Implementation research is a relatively new and rapidly emerging field and theoretical approaches and frameworks underpinning implementation science have become more common over the past decade. There are now a number of conceptual frameworks for implementation including REAIM [11], Proctor [17, 18] and Consolidated Framework for Implementation Research [19]. While there is overlap between these frameworks, some elements or domains may be of greater importance in one implementation project compared to another. In practice, these models can be tailored to suit a specific implementation research program. In the PEACH™ QLD project, we largely carried forward the evaluation framework from the RCT and retrofitted this to the REAIM framework which we felt to be the best fit in 2012. While the Proctor and CFIR models were both published in 2009, there was at that time little exemplary literature regarding their use. On reflection, choosing the reporting framework a priori may have prompted us to capture additional data e.g. formal data on those who enquired about the program but did not enrol or attend, in order to describe ‘Reach’ in terms of those who do not participate as well as those who do. Ultimately, the scope of evaluation and project deliverables were negotiated with the funder, and the budget for evaluation was based on these deliverables.
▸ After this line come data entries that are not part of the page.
import Mathlib.Probability.Independence.Integration

/-!
# Line `haar-coding` (crux `IR`, stmt-QuantumFields-19354): independence of cylinder observables of a product measure

Route `BalabanLadder`, crux `IR`, line `haar-coding` (ideator ym-ir-idea-4; skeleton `Cruxes/IR/Lines/haar_coding.lean`,
engine stub `stub_codedClustering` = E_cod), pooled prover `ym-ir-line-bsf-p1` (director-ym R366).  Two group-free
probabilistic tools for the engine «Haar-coded ⇒ clustering»:

* §1 `integral_mul_eq_of_dependsOn_disjoint` — on a finite product `ι → X` of copies of a probability measure, two
  bounded measurable observables depending on DISJOINT sets of coordinates are uncorrelated: `∫ f g = ∫ f · ∫ g`
  (Mathlib: coordinates are independent, `iIndepFun_pi`; disjoint blocks are independent, `iIndepFun.indepFun_finset`;
  a function depending only on a block factors through the restriction to that block).
* §2 `abs_integral_sub_le_of_eq_off` — if two observables bounded by `C` agree off an (arbitrary) exceptional set `E`,
  their integrals differ by at most `2 C · ν(E)`.

Honest framing: plumbing; nothing here bears on the Yang–Mills mass gap (Clay).  R4 of the ladder closes only the
conditional finite-𝕋⁴ rung `BalabanLadder.UV`.
Refs: folklore; Y. Spinka, Ann. Probab. 48 (2020) (finitary codings); line card `Cruxes/IR/Lines/haar_coding.md`.
-/

set_option autoImplicit false

noncomputable section

open MeasureTheory ProbabilityTheory Function

namespace Summit.QuantumFields.YangMills.Cruxes.IR.HaarCodingEngine

/-! ## §1 Observables of disjoint coordinate blocks are uncorrelated -/

section Indep

variable {ι : Type*} [Fintype ι] [DecidableEq ι] {X : Type*} [MeasurableSpace X] (μ : Measure X)
  [IsProbabilityMeasure μ]

omit [Fintype ι] in
/-- Extension of a block configuration by a fixed background. -/
theorem measurable_extend (S : Finset ι) (x₀ : ι → X) :
    Measurable fun (z : S → X) (i : ι) => if h : i ∈ S then z ⟨i, h⟩ else x₀ i := by
  refine measurable_pi_lambda _ fun i => ?_
  by_cases h : i ∈ S
  · simp only [h, dite_true]; exact measurable_pi_apply _
  · simp only [h, dite_false]; exact measurable_const

omit [Fintype ι] [MeasurableSpace X] in
/-- A function depending only on the coordinates in `S` factors through the restriction to `S`. -/
theorem eq_comp_restrict_of_dependsOn {f : (ι → X) → ℝ} {S : Finset ι} (hf : DependsOn f (↑S : Set ι))
    (x₀ : ι → X) :
    f = (fun z : S → X => f fun i => if h : i ∈ S then z ⟨i, h⟩ else x₀ i) ∘ fun (a : ι → X) (i : S) => a i := by
  funext a
  simp only [comp_apply]
  apply hf
  intro i hi
  simp [Finset.mem_coe.1 hi]

/-- **Observables of disjoint coordinate blocks are uncorrelated.**  On `ι → X` with the product of copies of a
probability measure `μ`, if `f` depends only on the coordinates in `S`, `g` only on those in `T`, `S ∩ T = ∅`, and
both are measurable, then `∫ f g = (∫ f)(∫ g)`. -/
theorem integral_mul_eq_of_dependsOn_disjoint {f g : (ι → X) → ℝ} (hfm : Measurable f) (hgm : Measurable g)
    {S T : Set ι} (hf : DependsOn f S) (hg : DependsOn g T) (hST : Disjoint S T) :
    ∫ a, f a * g a ∂(Measure.pi fun _ : ι => μ) =
      (∫ a, f a ∂(Measure.pi fun _ : ι => μ)) * ∫ a, g a ∂(Measure.pi fun _ : ι => μ) := by
  classical
  set S' : Finset ι := Finset.univ.filter fun i => i ∈ S with hS'
  set T' : Finset ι := Finset.univ.filter fun i => i ∈ T with hT'
  have hSS' : (↑S' : Set ι) = S := by ext i; simp [hS']
  have hTT' : (↑T' : Set ι) = T := by ext i; simp [hT']
  have hdisj : Disjoint S' T' := by
    rw [← Finset.disjoint_coe, hSS', hTT']; exact hST
  -- coordinates are independent; disjoint blocks are independent
  have hind : iIndepFun (fun (i : ι) (a : ι → X) => a i) (Measure.pi fun _ : ι => μ) :=
    iIndepFun_pi (X := fun _ : ι => (id : X → X)) fun _ => aemeasurable_id
  have hblocks : IndepFun (fun (a : ι → X) (i : S') => a i) (fun (a : ι → X) (i : T') => a i)
      (Measure.pi fun _ : ι => μ) :=
    hind.indepFun_finset S' T' hdisj fun i => measurable_pi_apply i
  -- factor `f`, `g` through the blocks
  obtain ⟨x₀⟩ : Nonempty (ι → X) := by
    haveI : Nonempty X := (MeasureTheory.nonempty_of_isProbabilityMeasure μ)
    exact ⟨fun _ => Classical.arbitrary X⟩
  have hfS : DependsOn f (↑S' : Set ι) := by rw [hSS']; exact hf
  have hgT : DependsOn g (↑T' : Set ι) := by rw [hTT']; exact hg
  have hf' := eq_comp_restrict_of_dependsOn hfS x₀
  have hg' := eq_comp_restrict_of_dependsOn hgT x₀
  have hφm : Measurable fun z : S' → X => f fun i => if h : i ∈ S' then z ⟨i, h⟩ else x₀ i :=
    hfm.comp (measurable_extend S' x₀)
  have hψm : Measurable fun z : T' → X => g fun i => if h : i ∈ T' then z ⟨i, h⟩ else x₀ i :=
    hgm.comp (measurable_extend T' x₀)
  have hfg : IndepFun f g (Measure.pi fun _ : ι => μ) := by
    rw [hf', hg']
    exact hblocks.comp hφm hψm
  have h := hfg.integral_mul_eq_mul_integral hfm.aestronglyMeasurable hgm.aestronglyMeasurable
  simpa using h

end Indep

/-! ## §2 Observables agreeing off an exceptional set -/

section Replace

variable {Ω : Type*} [MeasurableSpace Ω] (ν : Measure Ω) [IsFiniteMeasure ν]

/-- **Replacement off an exceptional set.**  If `f, f'` are measurable, bounded by `C`, and agree outside a set `E`
(not necessarily measurable), then `|∫ f − ∫ f'| ≤ 2 C · ν(E)`. -/
theorem abs_integral_sub_le_of_eq_off {f f' : Ω → ℝ} (hf : Measurable f) (hf' : Measurable f') {C : ℝ}
    (hC0 : 0 ≤ C) (hC : ∀ ω, |f ω| ≤ C) (hC' : ∀ ω, |f' ω| ≤ C) (E : Set Ω)
    (hE : ∀ ω, ω ∉ E → f ω = f' ω) :
    |∫ ω, f ω ∂ν - ∫ ω, f' ω ∂ν| ≤ 2 * C * (ν E).toReal := by
  have hEm : MeasurableSet {ω | f ω ≠ f' ω} := (measurableSet_eq_fun hf hf').compl
  have hsub : {ω | f ω ≠ f' ω} ⊆ E := fun ω hω => by
    by_contra h
    exact hω (hE ω h)
  have hfi : Integrable f ν := Integrable.of_bound hf.aestronglyMeasurable C (ae_of_all _ fun ω => by
    rw [Real.norm_eq_abs]; exact hC ω)
  have hfi' : Integrable f' ν := Integrable.of_bound hf'.aestronglyMeasurable C (ae_of_all _ fun ω => by
    rw [Real.norm_eq_abs]; exact hC' ω)
  have hpt : ∀ ω, |f ω - f' ω| ≤ {ω | f ω ≠ f' ω}.indicator (fun _ => 2 * C) ω := fun ω => by
    by_cases h : f ω = f' ω
    · have : ω ∉ {ω | f ω ≠ f' ω} := fun h' => h' h
      rw [Set.indicator_of_notMem this]; simp [h]
    · have hmem : ω ∈ {ω | f ω ≠ f' ω} := h
      rw [Set.indicator_of_mem hmem]
      calc |f ω - f' ω| ≤ |f ω| + |f' ω| := abs_sub _ _
        _ ≤ C + C := add_le_add (hC ω) (hC' ω)
        _ = 2 * C := by ring
  calc |∫ ω, f ω ∂ν - ∫ ω, f' ω ∂ν| = |∫ ω, (f ω - f' ω) ∂ν| := by rw [integral_sub hfi hfi']
    _ ≤ ∫ ω, |f ω - f' ω| ∂ν := abs_integral_le_integral_abs
    _ ≤ ∫ ω, {ω | f ω ≠ f' ω}.indicator (fun _ => 2 * C) ω ∂ν := by
        refine integral_mono_of_nonneg (ae_of_all _ fun ω => abs_nonneg _) ?_ (ae_of_all _ hpt)
        exact (integrable_const (2 * C)).indicator hEm
    _ = 2 * C * (ν {ω | f ω ≠ f' ω}).toReal := by
        rw [integral_indicator hEm, setIntegral_const, smul_eq_mul, mul_comm]
        rfl
    _ ≤ 2 * C * (ν E).toReal :=
        mul_le_mul_of_nonneg_left (ENNReal.toReal_mono (measure_ne_top ν E) (measure_mono hsub))
          (by positivity)

end Replace

end Summit.QuantumFields.YangMills.Cruxes.IR.HaarCodingEngine

end
/-- **V2♭ₘ — the corank lower bound at `2` for classes WITH MARGIN** (candidate replacement text for
item 24623 `KolyvaginCorankLowerBoundAtTwo`): for some margin `k` (depending on the curve and the
field), a non-zero class `c_M(n)` with `M + k ≤ M(n)` whose depth is minimal among such classes has
`ν + 1 ≤ c ∨ ν + 1 ≤ c'`. [cite: Kolyvagin1991MathAnn, §2 Thm. 2.2–2.3 and p. 259] -/
def KolyvaginCorankLowerBoundAtTwoMargin : Prop :=
  ∀ (W : WeierstrassCurve ℚ) [W.IsElliptic] [W.IsGloballyMinimal], ¬ W.HasCM → (Literature.NumberTheory.EllipticCurves.Rank1Residual.GoodOrd W 2 ∨ Literature.NumberTheory.EllipticCurves.Rank1Residual.Mult W 2) → (∀ m : ℕ, W.HasSurjectiveModNGaloisRep (2 ^ m : ℕ)) → ∀ (K : Type) [Field K] [NumberField K], Literature.NumberTheory.EllipticCurves.IsImaginaryQuadratic K → NumberField.discr K ≠ -3 → NumberField.discr K ≠ -4 → ¬ ((2 : ℤ) ∣ NumberField.discr K) → ∀ [NeZero (W.conductorNorm ℤ)], Literature.NumberTheory.EllipticCurves.SatisfiesHeegnerHypothesis (W.conductorNorm ℤ) K → ∃ k : ℕ, ∀ (Dt : Literature.NumberTheory.EllipticCurves.ModularForms.ModularParametrizationData W (W.conductorNorm ℤ)) (β : ℤ) (ι : K →+* ℂ) (n : ℕ) (d : Literature.NumberTheory.EllipticCurves.KolyvaginHeegnerData Dt β ι n) (M : ℕ), Literature.NumberTheory.EllipticCurves.KolyvaginDescent.KolSupp (Literature.NumberTheory.EllipticCurves.Zhang2014.IsKolyvaginPrime (W.conductorNorm ℤ) W K 2) n → 1 ≤ M → ((M + k : ℕ) : ℕ∞) ≤ Literature.NumberTheory.EllipticCurves.Zhang2014.levelIndex W 2 n → d.kolyvaginClass Nat.prime_two M ≠ 0 → (∀ (n' : ℕ) (d' : Literature.NumberTheory.EllipticCurves.KolyvaginHeegnerData Dt β ι n') (M' : ℕ), Literature.NumberTheory.EllipticCurves.KolyvaginDescent.KolSupp (Literature.NumberTheory.EllipticCurves.Zhang2014.IsKolyvaginPrime (W.conductorNorm ℤ) W K 2) n' → 1 ≤ M' → ((M' + k : ℕ) : ℕ∞) ≤ Literature.NumberTheory.EllipticCurves.Zhang2014.levelIndex W 2 n' → d'.kolyvaginClass Nat.prime_two M' ≠ 0 → n.primeFactors.card ≤ n'.primeFactors.card) → (n.primeFactors.card + 1 ≤ W.selmerCorank 2 ∨ n.primeFactors.card + 1 ≤ (W.quadraticTwist (NumberField.discr K : ℚ)).selmerCorank 2)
The funder of the program hence approved the evaluation framework based on the measurement and reporting of program outcomes to demonstrate effectiveness without concern for selection of a conceptual framework in which measures of effectiveness were embedded.

Conclusion

In order to present a case for a program to be implemented long-term or become adopted as part of routine practice, it is critical that there is solid evidence, which requires collection of comprehensive and valid data. Collection of these data requires adequate funding for health service surveillance or specific program-targeted funding, as appropriate. Evaluation of upscaled programs in the real world is challenging as unlike gold standard efficacy studies in clinical or research environments, behavioural interventions and evaluation can evolve over time to meet participant need and fit within changing public health systems and settings. There may be some loss of control when upscaling potentially affecting participant engagement, intervention fidelity and hence evaluation rigour. Ultimately, there can be many trade-offs in translation research and researchers who find themselves working in this space need to be prepared to settle at times for something less than ideal.

Understanding practicalities in data collection and management may help others to design their data collection tools and processes to optimise data quality and ease and efficiency of data collection. Our learnings from the evaluation of PEACH™ as a service delivery program in Queensland provide new knowledge which can assist to inform the evaluation of future evidence-based, family-focussed interventions for children or other upscaled programs.